Users want to check metrics related to the performance of their deployment so they can understand and remedy bottlenecks. Metrics mentioned include average query latency, distribution of latencies, query volume, memory usage, disk storage, and so on. While obtaining these metrics with the legacy monitoring system has been challenging, Milvus 2.5 introduces a new system called WebUI (feedback welcome!), which allows you to access all this information from a user-friendly web interface.
What’s happening inside Milvus right now (i.e. observe state)?
Relatedly, users want to observe the internal state of their deployment. Issues raised include understanding why a search index is taking so long to build, how to determine if the cluster is healthy, and understanding how a query is executed across nodes. Many of these questions can be answered with the new WebUI that gives transparency to what the system is doing internally.
How does some (complex) aspect of the internals work?
Advanced users often want some understanding of Milvus internals, for example, having an understanding of the sealing of segments or memory management. The underlying goal is typically to improve performance and sometimes to debug issues.

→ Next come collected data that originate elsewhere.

import Summits.NavierStokesRegularity.NavierStokesRegularity.Theses.AxisymmetricExtremality
import Summits.NavierStokesRegularity.NavierStokesRegularity.Theorems.AxisymmetricExtremalityAxisymmetricKatoGlobalStubSeregin2020TypeIISwirlVanishes
import HarnessLib

/-!
# Seregin 2020, proof of Thm 2.1: `Γ ≡ 0` for the ancient limit, modulo Lemma 2.2 — with the
# CORRECTED rendering of the lemma (SUPERsolutions, drift norm on `B(2R)`, `div U = 0`)

Helper toward the stub `stub_seregin2020TypeII` of the crux `AxisymmetricKatoGlobal` (= the named
fact `Literature.Analysis.FluidPDE.Seregin2020_axisymmetricSingularPoint_typeII`, G. Seregin,
Anal. Math. Phys. 10 (2020) Paper 46 = arXiv:2006.04140, Thm 2.1). This file SUPERSEDES the
sibling `…SwirlVanishes` (`ae_swirl_eq_zero_of_weakHarnack`, p171325), whose written-out
Lemma-2.2 hypothesis `hWH` copies the paper's (2.12) `∂ₜπ + (u + 2x'/|x'|²)·∇π - Δπ ≤ 0`
(SUBsolutions) and is therefore refutable as stated (`not_weakHarnack_subsolution`, p172360:
the Gauss profile `exp(-L|x'|²)`), which makes that theorem vacuously hypothesised. Here the
hypothesis is the corrected `hWH′`, the statement Nazarov–Uraltseva's Lemma 4.2 ("a Lipschitz
nonnegative SUPERsolution of (4.1)–(4.2) with `ε = +1`", `𝓜V = ∂ₜV - ΔV + b·∇V ≥ 0`,
`b = v + 2x'/|x'|²`, drift norm `‖v‖_{q,ℓ,Q^{2,1}_R}`, `Q^{2,1}_R = B_{2R} × ]-R², 0[`) and
Seregin's own first proof line (`∫(∂ₜπ η + ∇π·∇η - (u + 2x'/|x'|²)·∇η π) ≥ 4π₀ ∫ πη dx₃dt`,
`η ≥ 0`, the weak form of `∂ₜπ + b·∇π - Δπ ≥ 0` after `div b = 4π₀ δ_{axis}`) actually assert.
`hWH′` differs from `hWH` in exactly three clauses, everything else verbatim:

* (a) (2.12) is the SUPERsolution inequality
  `0 ≤ ∂ₜΦ + DΦ[U] + (2/ϱ)∂_ϱΦ - ΔΦ` off the axis (the Gauss profile now fails it:
  `(2/ϱ)∂_ϱΦ - ΔΦ = -4L²ϱ²e^{-Lϱ²} < 0`);
* (b) the number `N` bounds the drift on the whole `Q^{2,1}_R = B(0, 2R) × ]-R², 0[`:
  `∫_{-R²}^0 (∫_{B(2R)} |u|³)^{4/3} ≤ N R²` (N–U Lemma 4.2 uses `‖v‖_{q,ℓ,Q^{2,1}_R}`);
* (c) the drift representative is divergence free off the axis: `div U(t, ·)(x) = 0` for
  `t < 0`, `x' ≠ 0` (used by the energy method of the proof; free for the consumer).

* `ae_swirl_eq_zero_of_weakHarnack'` — for the ancient limit `(w, π)` with the properties (𝒜),
  (2.8) `Γ = ϱ u_φ ∈ L_∞(Q₋)`: corrected Lemma 2.2 ⟹ `swirl (w s) y = 0` a.e. on every `Q(a)`.

The proof is that of the superseded theorem (the "standard arguments": Lemma 2.2 applied to
`Γ₀ ∓ Γ`, `Γ = swirl V`, `V` the smooth representative off the backward-singular set `Σ`,
`Γ₀ = sup |Γ|`, at every scale, gives `Γ₀ ≤ (1 - β)Γ₀`), with three one-line changes: (a) the
functions `Γ₀ ∓ Γ` solve (2.11) with EQUALITY off the axis (`affSwirl_classV_time`), so the
flipped inequality holds as well; (b) `N_R` on `B(2R) × ]-R², 0[` is fed from (2.10) at scale
`2R` (`lintegral_cube_fourThirds_le_of_cknAEss_cknE`) and monotonicity of `∫⁻` in the time
interval, `N = 4C₀K²`; (c) `V` is in the Seregin–Zajaczkowski class on the off-axis regions,
which is pointwise divergence free (`IsSmoothAxisymmetricSolutionOn.divergence_eq_zero`).

## References

* G. Seregin, Anal. Math. Phys. 10 (2020), Paper 46 = arXiv:2006.04140, proof of Thm. 2.1,
  Lemma 2.2 and the paragraph after it (arXiv p. 8). [Seregin2020]
* A. I. Nazarov, N. N. Uraltseva, St. Petersburg Math. J. 23 (2012) 93–115 = arXiv:1011.1888,
  §4, (4.1)–(4.3), Remark 9, Lemma 4.2 (the model of Lemma 2.2). [NazarovUraltseva2012]
-/

-- the problem directory repeats the summit name (D-0017); core's `dupNamespace` linter fires
set_option linter.dupNamespace false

The documentation, particularly under the sections “Concepts” and “Administration Guide" is helpful here, for instance see the pages “Milvus Architecture Overview” and “Clustering Compaction”. We will continue to improve the documentation on Milvus internals, make it easier to understand, and welcome any feedback or requests via Discord.

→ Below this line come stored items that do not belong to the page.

import Literature.Computability.Learning.OccamFiniteProofs
import Literature.Computability.Cryptography.StatisticalDistanceMixtures
import HarnessLib

/-!
# Occam's razor with samples from a nearby distribution

Layer `Literature/Computability/Learning`, theorems-only companion of `OccamFinite.lean` /
`OccamFiniteProofs.lean` (`occam_uniform_bound_holds`, `occam_finite_consistent_holds`: a
hypothesis of a finite class consistent with `m ≥ (1/ε)(ln |H| + ln (1/δ))` i.i.d. samples from `D`
has error `≤ ε` under `D` with probability `≥ 1 − δ`). When the learner can only sample from an
APPROXIMATION `D'` of the distribution `D` it is interested in — as in Aaronson–Chen 2017, proof
of Lemma 8.2, where the query-register marginal `Q` is sampled through a `SampBPP` simulation
("Taking a polynomial number of samples from `Q`. This task is in `SampBQP` … by our assumption
… it can be done in `SampBPP`", p. 33, which is only `1/poly`-close to `Q`) — the guarantee
transfers with an additive loss of the statistical distance: the generalisation error of ANY
hypothesis moves by at most `Δ(D, D')` (`genError_le_add_tvDist`, from the event bound
`PMF.toReal_toOuterMeasure_sub_le_tvDist`), so

* `occamBadEvent_add_subset` — the bad event "consistent, yet `D`-error `> ε + Δ(D, D')`" is
  contained in the bad event "consistent, yet `D'`-error `> ε`";
* `occam_uniform_bound_nearby`, `occam_finite_consistent_nearby` — sampling from `D'`, with the
  sample sizes of Occam's bound for accuracy `ε`, every consistent hypothesis of `H` has `D`-error
  `≤ ε + Δ(D, D')` with probability `≥ 1 − δ` (resp. the `|H|(1 − ε)^m` form).

## References

* M. Mohri, A. Rostamizadeh, A. Talwalkar, *Foundations of Machine Learning*, 2nd ed., MIT Press
  2018, Thm. 2.5 [MohriRostamizadehTalwalkar2018] (the exact-distribution bound).
* S. Aaronson, L. Chen, CCC 2017 (arXiv:1612.05903), proof of Lemma 8.2 (p. 33) [AaronsonChen2017]
  (the consumer: samples from a simulated marginal).
* O. Goldreich, *Foundations of Cryptography I*, CUP 2001, §3.8.4 Exercise 5 [Goldreich2001]
  (`|p S − q S| ≤ Δ(p, q)`).
-/

noncomputable section

namespace Literature.Computability.Learning

open _root_.MeasureTheory

variable {X Y : Type}

/-- **The error of a hypothesis moves by at most the statistical distance of the distributions**:
`R_D(h) ≤ R_{D'}(h) + Δ(D, D')` (as real numbers). [cite: Goldreich2001, §3.8.4 Exercise 5] -/
theorem genError_le_add_tvDist (D D' : PMF X) (h c : X → Y) :
    (genError D h c).toReal ≤ (genError D' h c).toReal + D.tvDist D' := by
  have := PMF.toReal_toOuterMeasure_sub_le_tvDist D D' {x | h x ≠ c x}
  unfold genError
  linarith

/-- The generalisation error is finite. [folklore] -/
theorem genError_ne_top (D : PMF X) (h c : X → Y) : genError D h c ≠ ⊤ :=
  ne_top_of_le_ne_top ENNReal.one_ne_top (genError_le_one D h c)

/-- **Bad events compare**: a hypothesis consistent with the sample whose `D`-error exceeds
`ε + Δ(D, D')` has `D'`-error exceeding `ε`; so the bad event for `(D, ε + Δ(D, D'))` lies inside the
bad event for `(D', ε)` (for `0 ≤ ε`). [cite: MohriRostamizadehTalwalkar2018, Thm. 2.5 (proof, the bad event)] -/
theorem occamBadEvent_add_subset (D D' : PMF X) (c : X → Y) (H : Finset (X → Y)) {ε : ℝ}
    (hε : 0 ≤ ε) :
    occamBadEvent D c H (ε + D.tvDist D') ⊆ occamBadEvent D' c H ε := by
  rintro S ⟨h, hH, hcons, hbad⟩
  refine ⟨h, hH, hcons, ?_⟩
  have htv : 0 ≤ D.tvDist D' := PMF.tvDist_nonneg _ _
  have h1 : ε + D.tvDist D' < (genError D h c).toReal := by
    have := (ENNReal.ofReal_lt_iff_lt_toReal (by positivity) (genError_ne_top D h c)).1 hbad
    exact this
  have h2 := genError_le_add_tvDist D D' h c
  have h3 : ε < (genError D' h c).toReal := by linarith
  exact (ENNReal.ofReal_lt_iff_lt_toReal hε (genError_ne_top D' h c)).2 h3

/-- **Occam's uniform bound with samples from a nearby distribution**: sampling `m` points i.i.d.
from `D'`, the probability that some hypothesis of `H` is consistent with the target on the sample
and yet has `D`-error `> ε + Δ(D, D')` is at most `|H|(1 − ε)^m` (`0 < ε ≤ 1`).
[cite: MohriRostamizadehTalwalkar2018, Thm. 2.5 (proof)] [cite: AaronsonChen2017, §8 (proof of Lemma 8.2, sampling Q through SampBPP, p. 33)] -/
theorem occam_uniform_bound_nearby (D D' : PMF X) (c : X → Y) (H : Finset (X → Y)) {ε : ℝ}
    (hε : 0 < ε) (hε1 : ε ≤ 1) (m : ℕ) :
    (iidList D' m).toOuterMeasure (occamBadEvent D c H (ε + D.tvDist D')) ≤
      (H.card : ENNReal) * ENNReal.ofReal ((1 - ε) ^ m) :=
  (measure_mono (occamBadEvent_add_subset D D' c H hε.le)).trans
    (occam_uniform_bound_holds D' c H ε hε hε1 m)

/-- **Occam's razor (finite class, consistent case) with samples from a nearby distribution**:
with `m ≥ (1/ε)(ln |H| + ln (1/δ))` i.i.d. samples from `D'`, with probability `≥ 1 − δ` every
hypothesis of `H` consistent with the target on the sample has `D`-error `≤ ε + Δ(D, D')`.
[cite: MohriRostamizadehTalwalkar2018, Thm. 2.5] [cite: AaronsonChen2017, §8 (proof of Lemma 8.2, p. 33)] -/
theorem occam_finite_consistent_nearby (D D' : PMF X) (c : X → Y) (H : Finset (X → Y)) {ε δ : ℝ}
    (hε : 0 < ε) (hε1 : ε ≤ 1) (hδ : 0 < δ) (m : ℕ)
    (hm : (1 / ε) * (Real.log H.card + Real.log (1 / δ)) ≤ m) :
    (iidList D' m).toOuterMeasure (occamBadEvent D c H (ε + D.tvDist D')) ≤ ENNReal.ofReal δ :=
  (measure_mono (occamBadEvent_add_subset D D' c H hε.le)).trans
    (occam_finite_consistent_holds D' c H ε δ hε hε1 hδ m hm)

end Literature.Computability.Learning

end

Which embedding model should I choose?
A question related to performance that has come up multiple times in meetups, office hours, and on Discord is how to choose an embedding model. This is a difficult question to give a definitive answer although we recommend starting with default models like all-MiniLM-L6-v2.
Similar to the choice of search index, there are tradeoffs between compute, storage, and recall. An embedding model with larger output dimension will require more storage, all else held equal, although probably result in higher recall of relevant items. Larger embedding models, for a fixed dimension, typically outperform smaller ones in terms of recall, although at the cost of increased compute and time. Leaderboards that rank embedding model performance such as MTEB are based on benchmarks that may not align with your specific data and task.

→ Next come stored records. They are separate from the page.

/-- **Robust T18 (REFEREE R-58.2): near-certainty on one secret caps the other, linearly in `ε`.**  If a
POVM reads the datum with probability `≥ 1 − ε` on the sub-class of `s₀`, it reads it with probability
`≤ 1/#span(δ) + ε` on the sub-class of `s₁`. [cite: ChenQuantumLattice2024, §3.5.9 pp. 35–37;
NielsenChuang2010, Box 2.3 p. 87] -/
theorem secretSuccess_le_of_le (hP : Odd ((p₁ * Q : ℕ+) : ℕ)) (U : Finset (Fin (n + 1)))
    (bk b v' : Fin (n + 1) → ℤ)
    (hb : ∀ i ∈ U, ((p₁ : ℕ) : ℤ) ∣ b i) (hbkU : ∀ i ∈ U, ((p₁ : ℕ) : ℤ) ∣ bk i)
    (hbk : ∀ i, i ∉ U → bk i = b i) (hunit : ∃ i₀, i₀ ∉ U ∧ IsUnit ((bk i₀ : ℤ) : ZQ Q))
    (E : POVM (Fin (n + 1) → ZN D p₁ Q) (ZQ Q)) (s₀ s₁ : Fin (n + 1) → ZQ Q) {ε : ℝ}
    (h₀ : 1 - ε ≤ secretSuccess n D p₁ Q U bk b v' E s₀) :
    secretSuccess n D p₁ Q U bk b v' E s₁ ≤ ((Nat.card (span Q (secretDiff n Q U s₀ s₁)) : ℝ))⁻¹ + ε := by
  have h := secretSuccess_add_le n D p₁ Q hP U bk b v' hb hbkU hbk hunit E s₀ s₁
  linarith

/-- **No measurement is near-certain on two secrets at once**: `≥ 1 − ε` on both sub-classes forces
`ε ≥ ½(1 − 1/#span(δ))` (`= ½(1 − gcd(Q,δ)/Q)`). [cite: ChenQuantumLattice2024, §3.5.9 pp. 35–37;
NielsenChuang2010, Box 2.3 p. 87] -/
theorem half_le_eps (hP : Odd ((p₁ * Q : ℕ+) : ℕ)) (U : Finset (Fin (n + 1)))
    (bk b v' : Fin (n + 1) → ℤ)
    (hb : ∀ i ∈ U, ((p₁ : ℕ) : ℤ) ∣ b i) (hbkU : ∀ i ∈ U, ((p₁ : ℕ) : ℤ) ∣ bk i)
    (hbk : ∀ i, i ∉ U → bk i = b i) (hunit : ∃ i₀, i₀ ∉ U ∧ IsUnit ((bk i₀ : ℤ) : ZQ Q))
    (E : POVM (Fin (n + 1) → ZN D p₁ Q) (ZQ Q)) (s₀ s₁ : Fin (n + 1) → ZQ Q) {ε : ℝ}
    (h₀ : 1 - ε ≤ secretSuccess n D p₁ Q U bk b v' E s₀)
    (h₁ : 1 - ε ≤ secretSuccess n D p₁ Q U bk b v' E s₁) :
    (1 - ((Nat.card (span Q (secretDiff n Q U s₀ s₁)) : ℝ))⁻¹) / 2 ≤ ε := by
  have h := secretSuccess_add_le n D p₁ Q hP U bk b v' hb hbkU hbk hunit E s₀ s₁
  linarith

/-- **The universal floor.**  If the two secrets differ on `U` (`δ ≠ 0`), then `#span(δ) ≥ minFac Q ≥ 3`,
so `≥ 1 − ε` on both sub-classes forces `ε ≥ ½(1 − 1/minFac Q) ≥ 1/3` — for every `P`, `n`, `#U`.
[cite: ChenQuantumLattice2024, §3.5.9 pp. 35–37, Cond. C.3 p. 18; NielsenChuang2010, Box 2.3 p. 87] -/
theorem eps_floor (hP : Odd ((p₁ * Q : ℕ+) : ℕ)) (U : Finset (Fin (n + 1)))
    (bk b v' : Fin (n + 1) → ℤ)
    (hb : ∀ i ∈ U, ((p₁ : ℕ) : ℤ) ∣ b i) (hbkU : ∀ i ∈ U, ((p₁ : ℕ) : ℤ) ∣ bk i)
    (hbk : ∀ i, i ∉ U → bk i = b i) (hunit : ∃ i₀, i₀ ∉ U ∧ IsUnit ((bk i₀ : ℤ) : ZQ Q))
    (E : POVM (Fin (n + 1) → ZN D p₁ Q) (ZQ Q)) {s₀ s₁ : Fin (n + 1) → ZQ Q}
    (hδ : secretDiff n Q U s₀ s₁ ≠ 0) {ε : ℝ}
    (h₀ : 1 - ε ≤ secretSuccess n D p₁ Q U bk b v' E s₀)
    (h₁ : 1 - ε ≤ secretSuccess n D p₁ Q U bk b v' E s₁) :
    (1 - ((((Q : ℕ+) : ℕ).minFac : ℕ) : ℝ)⁻¹) / 2 ≤ ε ∧ (1 : ℝ) / 3 ≤ ε := by
  have h := half_le_eps n D p₁ Q hP U bk b v' hb hbkU hbk hunit E s₀ s₁ h₀ h₁
  have hS3 : (3 : ℝ) ≤ Nat.card (span Q (secretDiff n Q U s₀ s₁)) := by
    exact_mod_cast three_le_card_span Q (oddQ p₁ Q hP) hδ
  have hmf : ((((Q : ℕ+) : ℕ).minFac : ℕ) : ℝ) ≤ Nat.card (span Q (secretDiff n Q U s₀ s₁)) := by
    exact_mod_cast minFac_le_card_span Q hδ
  have hmf0 : (0 : ℝ) < ((((Q : ℕ+) : ℕ).minFac : ℕ) : ℝ) := by exact_mod_cast Nat.minFac_pos _
  have hinv1 : ((Nat.card (span Q (secretDiff n Q U s₀ s₁)) : ℝ))⁻¹
      ≤ (((((Q : ℕ+) : ℕ).minFac : ℕ) : ℝ))⁻¹ := inv_anti₀ hmf0 hmf
  have hinv2 : ((Nat.card (span Q (secretDiff n Q U s₀ s₁)) : ℝ))⁻¹ ≤ 1 / 3 := by
    rw [one_div]
    exact inv_anti₀ (by norm_num) hS3
  constructor <;> linarith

So, it does not make sense to think of a “best” embedding model. Start with one that has acceptable recall and meets your compute and time budget for calculating embeddings. Further optimizations like fine-tuning on your data or exploring the compute/recall tradeoff empirically can be deferred to after you have a working system in production.
Data Management
How to move data into and out of a Milvus deployment is another main theme in the Discord discussions, which is no surprise given how central this task is to putting an application into production.
How do I migrate data from X to Milvus? How do I migrate data from Standalone to Distributed? How do I migrate from 2.4.x to 2.5.x?
A new user commonly wants to get existing data into Milvus from another platform, including traditional search engines like Elasticsearch and other vector databases like Pinecone or Qdrant. Existing users may also want to migrate their data from one Milvus deployment to another, or from self-hosted Milvus to fully managed Zilliz Cloud.
The Vector Transport Service (VTS) and the managed Migration service on Zilliz Cloud are designed for this purpose.
How do I save and load data backups? How do I export data from Milvus?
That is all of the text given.